Excerpts from a dataset:

import Literature.MathematicalPhysics.QuantumFieldTheory.Balaban1983to89.B3Op116MajorantStep
import Literature.MathematicalPhysics.QuantumFieldTheory.Balaban1983to89.B3Op116SliceSums

/-!
# Bałaban, *(Higgs)₂,₃ quantum fields in a finite volume III. Renormalization* [B3] — the kernel of (1.16) p. 414 for a
perturbation supported FAR from the localization points: THE LONG-LEG BOOKKEEPING of the (2.6)/(2.10) majorant currency
(engine file «CollarRows» of the cell's Route δ for the class-(c) sentence of p. 433)

statement-level skeleton of published theorems with citation tags; proofs where landed; nothing here is a claim about the Yang–Mills mass gap

T. Bałaban, Commun. Math. Phys. **88** (1983) 411–445 [cite: Balaban1983Higgs3]; part I, Commun. Math. Phys. **85** (1982) 603–636
[cite: Balaban1982Higgs1].  PDF held: `paper:balaban1983-higgs-2-3-quantum-fields-finite-volume` (journal page = PDF page + 410;
p. 414 = `p0004.txt`, p. 424 = `p0014.txt`, p. 426 = `p0016.txt`, p. 433 = `p0023.txt`).

CITATION HEADER (lean-in-tree rule).  Cell `lit-balaban` (HOME `run/shared/lean/pub/lit-balaban/`), Phase-2 proof seat **p40** gen 77
(unit `lit-balaban-p40`, literature-prover-lit-balaban-p40-g77-0); free-target protocol G.5-34(d), TAKING line HOME/STATUS.md
2026-08-23T12:41:06Z (cc r15 = fold owner of rows B3.Txt@433 / B3.Prop1 / B3.Eq1.16 / B3.Eq2.5, p35, r14, p33); design note
`lit-balaban-p40/DESIGN-B3-116-box.md` v3 §5/§5.1 (Route δ), recorded by the owner as the cell's candidate proof-route deviation for
class (c) (HOME/GAPS.md «G-B3-16 ADDENDUM 1», owner note l.2887).  LOCATED ENGINE FILE — no head claim.  USED BY NAME, never restated:
p35's `B3Op116MajorantStep.{maj, top_le_maj, block_avg_maj_le, blkK, maj_shift_right, maj_shift_left, maj_exponent_reduce}` and (v1.1)
`B3Op116SliceSums.face_conv2_scales_le` (p35 g26), p33's
`B3Op116MajorantConvolution.{conv2_scales_le, pair_scale_algebra}`, r14's `B3Op116ScaleChains.{rate_eq, mesh_rpow_add, mesh_succ}`,
the typer's `HiggsLattice` / `HiggsCovariancePos.sum_site_dir` / `HiggsAveraging.{blockK, blockIter}`.

## What is printed

[B3] p. 414 [PDF 4] (verbatim): *"for n, n′ sufficiently large, a kernel of the operator (1.16) is a sufficiently regular function of
both variables … exponentially decaying with the distance of the arguments and … uniformly bounded by O(1)(e(L^kε)^{1−α})^{n+n′} … This
estimate follows easily from the properties of the propagators G_k(Ω, A) proved in the next paper."*  [B3] p. 426 (2.10) [PDF 16]
(verbatim): *"|G^η_{(j)}(Ω, B̃; x, x′)| ≤ O(1)(L^jη)^{−d+2}e^{−δ₁(L^jη)^{−1}|x−x′|}, (2.10) and if the propagator is differentiated, then
for each differentiation, there is an additional factor (L^jη)^{−1} on the right side."*  [B3] p. 433 [PDF 23] (verbatim, the class-(c)
sentence this engine serves): *"We have B̃ = B̃₀ + B̃′, and we expand in B̃′ the expressions … using the formulas (I.3.14), (I.3.44), and
(I.3.45) … we include the operators (1.16) … into the external fields"* — with the perturbation supported up to the faces of the cube `□`,
i.e. OUTSIDE the regime of p. 412 («dist(supp Ã, ∂Ω) > 2r(L^kε)») under which the cell's region members of (2.5)/(1.16) are proved
(`B3Ineq25Op116RegularRegion`, p40 g75); the cell's recorded route splits `B̃′ = B̃′χ + B̃′(1 − χ)` by a deep cutoff and treats the collar
part `P = B̃′(1 − χ)` — supported at distance `≥ R = ρ·L^k` lattice sites from every localization point — by the ONE-`V_k` resolvent
identity (I.3.44); every kernel leg of the resulting rows is then LONG.

## What this file proves, and how (pure real bookkeeping — no field, propagator or region enters)

§1 THE LONG-LEG REDUCTION (`maj_far_le_top`): for `ρ ≥ 1` and a FAR pair `L^kε·ρ ≤ ε|x − y|` (`Far`), p35's range-`k` majorant
`𝔪_k(c,a;δ)(x,y) = Σ_{j<k} c(L^jε)^{a−d}e^{−δ(L^jε)^{−1}ε|x−y|}` (exponent `a ≥ 0`) is a single TOP-SCALE bump with an exponentially small
constant: `≤ farC(δ)·e^{−δρ/4}·c·(L^kε)^{a−d}·e^{−(δ/2)(L^kε)^{−1}ε|x−y|}` (`top`), UNIFORMLY IN `k`: the scale `j = k − m` pays
`e^{−(δ/2)ρL^m}`, which beats the factor `L^{m(d−a)}` of the finer scale (`(L^m)^d e^{−(δ/4)ρL^m} ≤ (4/δ)^d d!`) and leaves
`e^{−(δ/4)ρ}·e^{−(δ/4)m}`, summable in `m`.  This is what removes, for far arguments, the logarithm `Σ_{j<k} 1 = k` of the `n + n′ = 1`
kernel (G-B3-15) and of the twice-differentiated (mixed) kernel.
§2 TOP-SCALE TWO-LEG SUMS (`sum_top_mul_top_le`, `sum_bond_top_mul_top_le`): two top bumps of ANY real exponents `a₁, a₂` contracted
over the sites (bonds) of `T_ε` give a top bump of exponent `a₁ + a₂` at half the rate, constant `× N(8d/δ)^d(ε^d)^{−1}` (p33's
`conv2_scales_le` at `j₁ = j₂ = k`) — no sign condition, unlike the range-`k` convolution.
§3 THE FAR PAIRINGS (`sum_far_pair_le`, `sum_bond_far_pair_le`, `sum_far_avg_le`): a kernel majorised from `p` and a state majorised
from `x′`, multiplied and summed over a finite set of FAR sources (both legs far; for the block-averaged states one far leg), are a top
bump of exponent `a₁ + a₂` from `p` to `x′` with the factor `farF = farC·e^{−δρ/4}`.
§4 **THE COLLAR ROW** (`collar_row_le`): the whole L-form row of `T(V_k(P,Y)w)` — bond terms `κ₁D(b)K(b₊) + (κ₂V(b₋) + κ₁D(b))K(b₋) +
κ₃V(b₊)K(b₊) + κ₅V(b₊)K^D(b)` over far bonds, a site term `κ_FΣV(y)K(y)` over far sites (the face legs of a box), and the averaging term
`κ₄Σ_zK(z)L^{−kd}Σ_{u∈B^k(z̄)}V(u)` over far block sites — is `≤ top(farF·collarC, a_K + a_v − 1; δ/4)(p, x′)`: the input shape of the
symmetric rows of r14's `B3Op116SourceForm` AND of p35's Leibniz rows, with every source far from `p` and from `x′`; the two-anchor form
`collar_row_two_le` (kernel majorised from `p₁` and `p₂`, as the Hölder-transported differentiated column of (2.11)) by linearity.

§5 (v1.1) THE FACE PAIRINGS (`sum_face_top_mul_top_le`, `sum_face_far_pair_le`): the same over the sites of ONE lattice slice `{s : s_ν = c}`
(a face of a box; p35 g26's `B3Op116SliceSums.face_conv2_scales_le`): the `(d−1)`-dimensional volume lowers the top exponent by one and improves
the normalization by one `ε` — exactly what the face charges `ε^{−1}|e|s‖w(y)‖` of the entering/exiting bonds of `supp P` across `∂□` need (the
`κ_F` slot of §4, summed over all sites, is NOT adequate for them: it would lose a factor `L^k`).

## Honest scope

Real-number bookkeeping only (abstract nonnegative kernels/states with majorants, finite source sets with the `Far` property); `L ≥ 2`,
`ρ ≥ 1`, `0 < δ ≤ 1`, `k ≤ K` for the block averages; constants explicit (`farC`, `pairC`, `collarC`), uniform in `k` and in the volume,
not optimized.  Nothing of (1.16)/(2.5) itself is asserted here; the class-(c) use on the cube `□` is a RECORDED ROUTE DEVIATION from
p. 433 l.12–15 (print's one-piece expansion on `□` is the cell's located open gap G-B3-16.A1), and this file is only its lattice-sum engine.
Concrete `def`s (`Far`, `top`, `farC`, `farF`, `pairC`, `collarC`, `faceC`); no `def … : Prop` fact, no new named fact, no `sorry`; axioms standard.
-/

noncomputable section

[Work instruction] How many of the lines in the records include the string "import"? Reply with the number alone.

[Expected answer] 2